» **Work instructions**
Look below for the line containing "c := hcvZ.symm" and the line containing "have h4' : ((Z"; repeat exactly those two lines and all lines between them, and nothing else.

Segment Start: Information provided

/-- The real-analysis step of the count: from `m·c⁸ ≤ 16·R¹⁶`, `R ≥ 1`, `c ≥ 1` and `R^(2−δ) ≤ c`
(`0 < δ ≤ 1`) one gets `m ≤ 16·c^(8δ)` (`R^((2−δ)·8) ≤ c⁸` and `R ≤ c`). [folklore] -/
theorem cellZeroSparse_le_of_exc {δ : ℝ} (hδ : 0 < δ) (hδ1 : δ ≤ 1) {m c R : ℕ} (hR : 1 ≤ R)
    (hc : 0 < c) (hF5 : m * c ^ 8 ≤ 16 * R ^ 16) (hexc : (R : ℝ) ^ (2 - δ) ≤ (c : ℝ)) :
    (m : ℝ) ≤ 16 * (c : ℝ) ^ (8 * δ) := by
  have hx1 : (1 : ℝ) ≤ (R : ℝ) := by exact_mod_cast hR
  have hx0 : (0 : ℝ) < (R : ℝ) := by linarith
  have hcpos : (0 : ℝ) < (c : ℝ) := by exact_mod_cast hc
  have hF5R : (m : ℝ) * (c : ℝ) ^ 8 ≤ 16 * (R : ℝ) ^ 16 := by exact_mod_cast hF5
  have hexc8 : (R : ℝ) ^ ((2 - δ) * 8) ≤ (c : ℝ) ^ 8 := by
    rw [Real.rpow_mul hx0.le, Real.rpow_ofNat]
    exact pow_le_pow_left₀ (Real.rpow_nonneg hx0.le _) hexc 8
  have hRc : (R : ℝ) ≤ (c : ℝ) :=
    calc (R : ℝ) = (R : ℝ) ^ (1 : ℝ) := (Real.rpow_one _).symm
      _ ≤ (R : ℝ) ^ (2 - δ) := Real.rpow_le_rpow_of_exponent_le hx1 (by linarith)
      _ ≤ (c : ℝ) := hexc
  have hc8pos : (0 : ℝ) < (c : ℝ) ^ 8 := by positivity
  have h1 : (m : ℝ) ≤ 16 * (R : ℝ) ^ 16 / (c : ℝ) ^ 8 := by
    rw [le_div_iff₀ hc8pos]; exact hF5R
  have h2 : 16 * (R : ℝ) ^ 16 / (c : ℝ) ^ 8 ≤ 16 * (R : ℝ) ^ 16 / (R : ℝ) ^ ((2 - δ) * 8) :=
    div_le_div_of_nonneg_left (by positivity) (Real.rpow_pos_of_pos hx0 _) hexc8
  have h3 : 16 * (R : ℝ) ^ 16 / (R : ℝ) ^ ((2 - δ) * 8) = 16 * (R : ℝ) ^ (8 * δ) := by
    have : (R : ℝ) ^ (16 : ℕ) = (R : ℝ) ^ ((2 - δ) * 8) * (R : ℝ) ^ (8 * δ) := by
      rw [← Real.rpow_add hx0]
      have he : (2 - δ) * 8 + 8 * δ = ((16 : ℕ) : ℝ) := by push_cast; ring
      rw [he, Real.rpow_natCast]
    rw [this]
    have hne : (R : ℝ) ^ ((2 - δ) * 8) ≠ 0 := (Real.rpow_pos_of_pos hx0 _).ne'
    field_simp
  have h4 : (R : ℝ) ^ (8 * δ) ≤ (c : ℝ) ^ (8 * δ) := Real.rpow_le_rpow hx0.le hRc (by positivity)
  linarith [h1, h2, h3.le, h4]

/-- KEY LEMMA of the count.  For a 5-free abc triple ordered `a ≤ b` with `c ≤ N` and
`rad(abc)^(2−δ) ≤ c` (`0 < δ ≤ 1`): `a ≤ ⌊16·N^(8δ)⌋` and `c = v·Z⁴` with `v ≤ ⌊16·N^(8δ)⌋`,
`Z ≤ ⌊N^(1/4)⌋` (via `quarticThue_natBounds`: `a·u·v ≤ 16·c^(8δ) ≤ 16·N^(8δ)`, `Z⁴ ≤ c ≤ N`). [folklore] -/
theorem cellZeroSparse_data_bounds {δ : ℝ} (hδ : 0 < δ) (hδ1 : δ ≤ 1) {N a b c : ℕ}
    (h : IsABCTriple a b c) (hab : a ≤ b)
    (h0 : ((a * b * c).primeFactors.filter (fun p => 5 ≤ (a * b * c).factorization p)).card = 0)
    (hcN : c ≤ N) (hexc : ((rad a b c : ℕ) : ℝ) ^ (2 - δ) ≤ (c : ℝ)) :
    a ≤ ⌊16 * (N : ℝ) ^ (8 * δ)⌋₊ ∧
      ∃ v Z : ℕ, c = v * Z ^ 4 ∧ v ≤ ⌊16 * (N : ℝ) ^ (8 * δ)⌋₊ ∧ Z ≤ ⌊(N : ℝ) ^ ((1 : ℝ) / 4)⌋₊ := by
  have h4 : ∀ p ∈ (a * b * c).primeFactors, (a * b * c).factorization p ≤ 4 :=
    calibration_fiveFree_of_card_eq_zero h0
  obtain ⟨u, v, Y, Z, -, hcvZ, hu, hv, -, hZ, hF5, -, -⟩ := quarticThue_natBounds h hab h4
  obtain ⟨ha, hb, hsum, -⟩ := h
  have hc : 0 < c := by omega
  have hR : 1 ≤ rad a b c := by rw [rad_def]; exact Nat.radical_pos _
  have hauv : ((a * u * v : ℕ) : ℝ) ≤ 16 * (c : ℝ) ^ (8 * δ) :=
    cellZeroSparse_le_of_exc hδ hδ1 hR hc hF5 hexc
  have hcNR : (c : ℝ) ≤ (N : ℝ) := by exact_mod_cast hcN
  have hc0 : (0 : ℝ) ≤ (c : ℝ) := by positivity
  have hcN' : (c : ℝ) ^ (8 * δ) ≤ (N : ℝ) ^ (8 * δ) := Real.rpow_le_rpow hc0 hcNR (by positivity)
  have hauvN : ((a * u * v : ℕ) : ℝ) ≤ 16 * (N : ℝ) ^ (8 * δ) := by linarith
  have h1 : (a : ℝ) ≤ ((a * u * v : ℕ) : ℝ) := by
    have : a ≤ a * u * v := by
      rw [mul_assoc]; exact Nat.le_mul_of_pos_right a (by positivity)
    exact_mod_cast this
  have h2 : (v : ℝ) ≤ ((a * u * v : ℕ) : ℝ) := by
    have : v ≤ a * u * v := Nat.le_mul_of_pos_left v (by positivity)
    exact_mod_cast this
  have haR : (a : ℝ) ≤ 16 * (N : ℝ) ^ (8 * δ) := h1.trans hauvN
  have hvR : (v : ℝ) ≤ 16 * (N : ℝ) ^ (8 * δ) := h2.trans hauvN
  have hZR : (Z : ℝ) ≤ (N : ℝ) ^ ((1 : ℝ) / 4) := by
    have hZ4 : Z ^ 4 ≤ N :=
      calc Z ^ 4 = 1 * Z ^ 4 := (one_mul _).symm
        _ ≤ v * Z ^ 4 := Nat.mul_le_mul_right _ hv
        _ = c := hcvZ.symm
        _ ≤ N := hcN
    have hZ4R : (Z : ℝ) ^ 4 ≤ (N : ℝ) := by exact_mod_cast hZ4
    have hZ0 : (0 : ℝ) ≤ (Z : ℝ) := by positivity
    have h3 : ((Z : ℝ) ^ 4) ^ ((1 : ℝ) / 4) ≤ (N : ℝ) ^ ((1 : ℝ) / 4) :=
      Real.rpow_le_rpow (by positivity) hZ4R (by positivity)
    have h4' : ((Z : ℝ) ^ 4) ^ ((1 : ℝ) / 4) = (Z : ℝ) := by
      rw [← Real.rpow_natCast, ← Real.rpow_mul hZ0]
      have he : ((4 : ℕ) : ℝ) * ((1 : ℝ) / 4) = 1 := by push_cast; ring
      rw [he, Real.rpow_one]
    rw [h4'] at h3; exact h3
  exact ⟨Nat.le_floor haR, v, Z, hcvZ, Nat.le_floor hvR, Nat.le_floor hZR⟩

Segment End: Information provided

» **Task result**
        _ = c := hcvZ.symm
        _ ≤ N := hcN
    have hZ4R : (Z : ℝ) ^ 4 ≤ (N : ℝ) := by exact_mod_cast hZ4
    have hZ0 : (0 : ℝ) ≤ (Z : ℝ) := by positivity
    have h3 : ((Z : ℝ) ^ 4) ^ ((1 : ℝ) / 4) ≤ (N : ℝ) ^ ((1 : ℝ) / 4) :=
      Real.rpow_le_rpow (by positivity) hZ4R (by positivity)
    have h4' : ((Z : ℝ) ^ 4) ^ ((1 : ℝ) / 4) = (Z : ℝ) := by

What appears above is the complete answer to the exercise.